[Records contained in a dataset]
import Summits.QuantumFields.BalabanUV.T4Continuum.Support.NE3CovariantLineSumsTower
import HarnessLib

/-!
# T⁴ programme, node NE3, route Π (Γ′) · γ4′a-CORE (file A) — THE LINEARISED DOUBLE-BAR TOWER IS DOMINATED BY A POSITIVE
# MAJORANT TOWER: `‖Y(b)‖ ≤ ω(b)` everywhere ⇒ `‖QbarIter L (j+1) W Y (z,κ)‖ ≤ majIter d L (j+1) x ω (z,κ)`

NE3 formalisation swarm `b2b-balaban-t4-ne3-formalise-*`, LEAF PROVER 04 (gen 8), OFFER «γ4′a-core» to the Π-C-3γ holder
(`leaf-02-g8`, design note `HOME/t4/b2b-balaban-t4-ne3-formalise-leaf-02/g8/D-ne3leaf02g8-1.md` §2, item γ4′a (iii): «`Qbar` as a
TRANSVERSE AVERAGE OF LINE SUMS + curvature … the one new structural input of the route»; journal HOME/CLAIMS.log l.24945).

THE POINT.  The k-fold linearised double-bar average `QbarIter` (this lineage's `NE3TangentCovariantTower`) is, level by level,
the straight covariant block-line average `Qstr = Ad_{V̄⁻¹} segMain` plus a defect of relative size `16(d+1)(d+4)L²a` in the LOCAL
`ℓ¹` weights (`NE3CovariantLineSums.norm_Qbar_sub_Qstr_le`, leaf-04 g4; `BlockAverageDbarLinBound.norm_segMain_le`, leaf-10).  Both
bounds are POSITIVE LINEAR FUNCTIONALS of the bond sizes `‖Y(b)‖`: the block average of the `L` straight `κ`-segment `ℓ¹`'s (so ONE
spiked bond on one of the `L^{d−1}` lines of the block enters with weight `≤ L^{1−d}` — the transverse dilution) and the loop ∕ tree ∕
segment `ℓ¹`'s of the double block.  Hence, for ANY real bond weight `ω` with `‖Y(b)‖ ≤ ω(b)`, the tower is dominated POINTWISE by the
tower of positive operators `ω ↦ segStep L ω + wlin d L xᵢ · locStep L ω` (radii `xᵢ = (prop1Radius d L)^[i] x` of the multi-level
small-field class, inner-first like `QbarIter`) applied to `ω` — with NO constant and NO choice of currency.  The evaluation of this
majorant tower on the two-tier class (bulk `m` + corner spikes `a·(1+r)^{1−d}`) with a k-FREE constant is file B (`NE3QbarIterTwoTier`).

CONTENT (all [folklore]; 0 sorry; real-valued DATA defs `lsum`, `segW`, `loopW`, `treeW'`, `locW`, `segStep`, `locStep`, `wlin`,
`stepMaj`, `majIter` → async audit):
* §1 word weights on REAL bond weights (`lsum`, mirroring `AveragingDeficitTransport.lnorm`), their linearity ∕ monotonicity, and the
  domination `lnorm Y x w ≤ lsum ω x w`; the block functionals `segW`∕`loopW`∕`treeW'`∕`locW` (= `segL1`∕`loopL1`∕`treeL1'`∕`locL1` of
  `BlockAverageDbarLinBound`∕`NE3CovariantLineSums` read on weights) and `segL1 L Y ≤ segW L ω`, `locL1 L Y ≤ locW L ω`;
* §2 ONE LEVEL: **`norm_Qbar_le_stepMaj`** — unitary `W`, `0 ≤ a`, `512(d+1)(d+4)L²a ≤ 1`, `SmallField W a`, `∀ b, ‖Y b‖ ≤ ω b` ⟹
  `‖Qbar L W Y z κ‖ ≤ stepMaj d L a ω z κ := segW L ω (L•z) κ + 16(d+1)(d+4)L²a · locW L ω (L•z) κ`;
* §3 THE TOWER: **`norm_QbarIter_le_majIter`** — unitary `W`, `0 ≤ x`, `LevelSmall d L j x`, `SmallField W x`, `∀ b, ‖Y b‖ ≤ ω b` ⟹
  `∀ z κ, ‖QbarIter L (j+1) W Y z κ‖ ≤ majIter d L (j+1) x ω z κ`, `majIter d L (j+1) x ω = majIter d L j (prop1Radius d L x) (stepMaj d L x ω)`;
* §4 the algebra of the majorant tower used by file B: exact additivity and homogeneity in `ω` (`stepMaj_add`, `majIter_add`,
  `majIter_smul`), monotonicity (`majIter_mono`), nonnegativity, and the DUHAMEL STEP
  `majIter d L (j+1) x ω = majIter d L j x₁ (segStep L ω) + wlin d L x · majIter d L j x₁ (locStep L ω)`.

HONEST: positive-operator bookkeeping on OUR frame; nothing about minimisers, (Π-REG-γ′), Π-C-3γ′, T-E_w♯ or NE3 is asserted; NE3 NOT
proved; spine PROVED 0∕9; finite T⁴ rung (B)+1 — NOT infinite volume, NOT mass gap, NOT BetaPertH, NOT Clay.
PLACEMENT: `Summits/QuantumFields/BalabanUV/` (cell rule: our work, not a published statement).
-/

set_option autoImplicit false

The task
Copy out the records above exactly and completely.

Reply to the exercise
import Summits.QuantumFields.BalabanUV.T4Continuum.Support.NE3CovariantLineSumsTower
import HarnessLib

/-!
# T⁴ programme, node NE3, route Π (Γ′) · γ4′a-CORE (file A) — THE LINEARISED DOUBLE-BAR TOWER IS DOMINATED BY A POSITIVE
# MAJORANT TOWER: `‖Y(b)‖ ≤ ω(b)` everywhere ⇒ `‖QbarIter L (j+1) W Y (z,κ)‖ ≤ majIter d L (j+1) x ω (z,κ)`

NE3 formalisation swarm `b2b-balaban-t4-ne3-formalise-*`, LEAF PROVER 04 (gen 8), OFFER «γ4′a-core» to the Π-C-3γ holder
(`leaf-02-g8`, design note `HOME/t4/b2b-balaban-t4-ne3-formalise-leaf-02/g8/D-ne3leaf02g8-1.md` §2, item γ4′a (iii): «`Qbar` as a
TRANSVERSE AVERAGE OF LINE SUMS + curvature … the one new structural input of the route»; journal HOME/CLAIMS.log l.24945).

THE POINT.  The k-fold linearised double-bar average `QbarIter` (this lineage's `NE3TangentCovariantTower`) is, level by level,
the straight covariant block-line average `Qstr = Ad_{V̄⁻¹} segMain` plus a defect of relative size `16(d+1)(d+4)L²a` in the LOCAL
`ℓ¹` weights (`NE3CovariantLineSums.norm_Qbar_sub_Qstr_le`, leaf-04 g4; `BlockAverageDbarLinBound.norm_segMain_le`, leaf-10).  Both
bounds are POSITIVE LINEAR FUNCTIONALS of the bond sizes `‖Y(b)‖`: the block average of the `L` straight `κ`-segment `ℓ¹`'s (so ONE
spiked bond on one of the `L^{d−1}` lines of the block enters with weight `≤ L^{1−d}` — the transverse dilution) and the loop ∕ tree ∕
segment `ℓ¹`'s of the double block.  Hence, for ANY real bond weight `ω` with `‖Y(b)‖ ≤ ω(b)`, the tower is dominated POINTWISE by the
tower of positive operators `ω ↦ segStep L ω + wlin d L xᵢ · locStep L ω` (radii `xᵢ = (prop1Radius d L)^[i] x` of the multi-level
small-field class, inner-first like `QbarIter`) applied to `ω` — with NO constant and NO choice of currency.  The evaluation of this
majorant tower on the two-tier class (bulk `m` + corner spikes `a·(1+r)^{1−d}`) with a k-FREE constant is file B (`NE3QbarIterTwoTier`).

CONTENT (all [folklore]; 0 sorry; real-valued DATA defs `lsum`, `segW`, `loopW`, `treeW'`, `locW`, `segStep`, `locStep`, `wlin`,
`stepMaj`, `majIter` → async audit):
* §1 word weights on REAL bond weights (`lsum`, mirroring `AveragingDeficitTransport.lnorm`), their linearity ∕ monotonicity, and the
  domination `lnorm Y x w ≤ lsum ω x w`; the block functionals `segW`∕`loopW`∕`treeW'`∕`locW` (= `segL1`∕`loopL1`∕`treeL1'`∕`locL1` of
  `BlockAverageDbarLinBound`∕`NE3CovariantLineSums` read on weights) and `segL1 L Y ≤ segW L ω`, `locL1 L Y ≤ locW L ω`;
* §2 ONE LEVEL: **`norm_Qbar_le_stepMaj`** — unitary `W`, `0 ≤ a`, `512(d+1)(d+4)L²a ≤ 1`, `SmallField W a`, `∀ b, ‖Y b‖ ≤ ω b` ⟹
  `‖Qbar L W Y z κ‖ ≤ stepMaj d L a ω z κ := segW L ω (L•z) κ + 16(d+1)(d+4)L²a · locW L ω (L•z) κ`;
* §3 THE TOWER: **`norm_QbarIter_le_majIter`** — unitary `W`, `0 ≤ x`, `LevelSmall d L j x`, `SmallField W x`, `∀ b, ‖Y b‖ ≤ ω b` ⟹
  `∀ z κ, ‖QbarIter L (j+1) W Y z κ‖ ≤ majIter d L (j+1) x ω z κ`, `majIter d L (j+1) x ω = majIter d L j (prop1Radius d L x) (stepMaj d L x ω)`;
* §4 the algebra of the majorant tower used by file B: exact additivity and homogeneity in `ω` (`stepMaj_add`, `majIter_add`,
  `majIter_smul`), monotonicity (`majIter_mono`), nonnegativity, and the DUHAMEL STEP
  `majIter d L (j+1) x ω = majIter d L j x₁ (segStep L ω) + wlin d L x · majIter d L j x₁ (locStep L ω)`.

HONEST: positive-operator bookkeeping on OUR frame; nothing about minimisers, (Π-REG-γ′), Π-C-3γ′, T-E_w♯ or NE3 is asserted; NE3 NOT
proved; spine PROVED 0∕9; finite T⁴ rung (B)+1 — NOT infinite volume, NOT mass gap, NOT BetaPertH, NOT Clay.
PLACEMENT: `Summits/QuantumFields/BalabanUV/` (cell rule: our work, not a published statement).
-/

set_option autoImplicit false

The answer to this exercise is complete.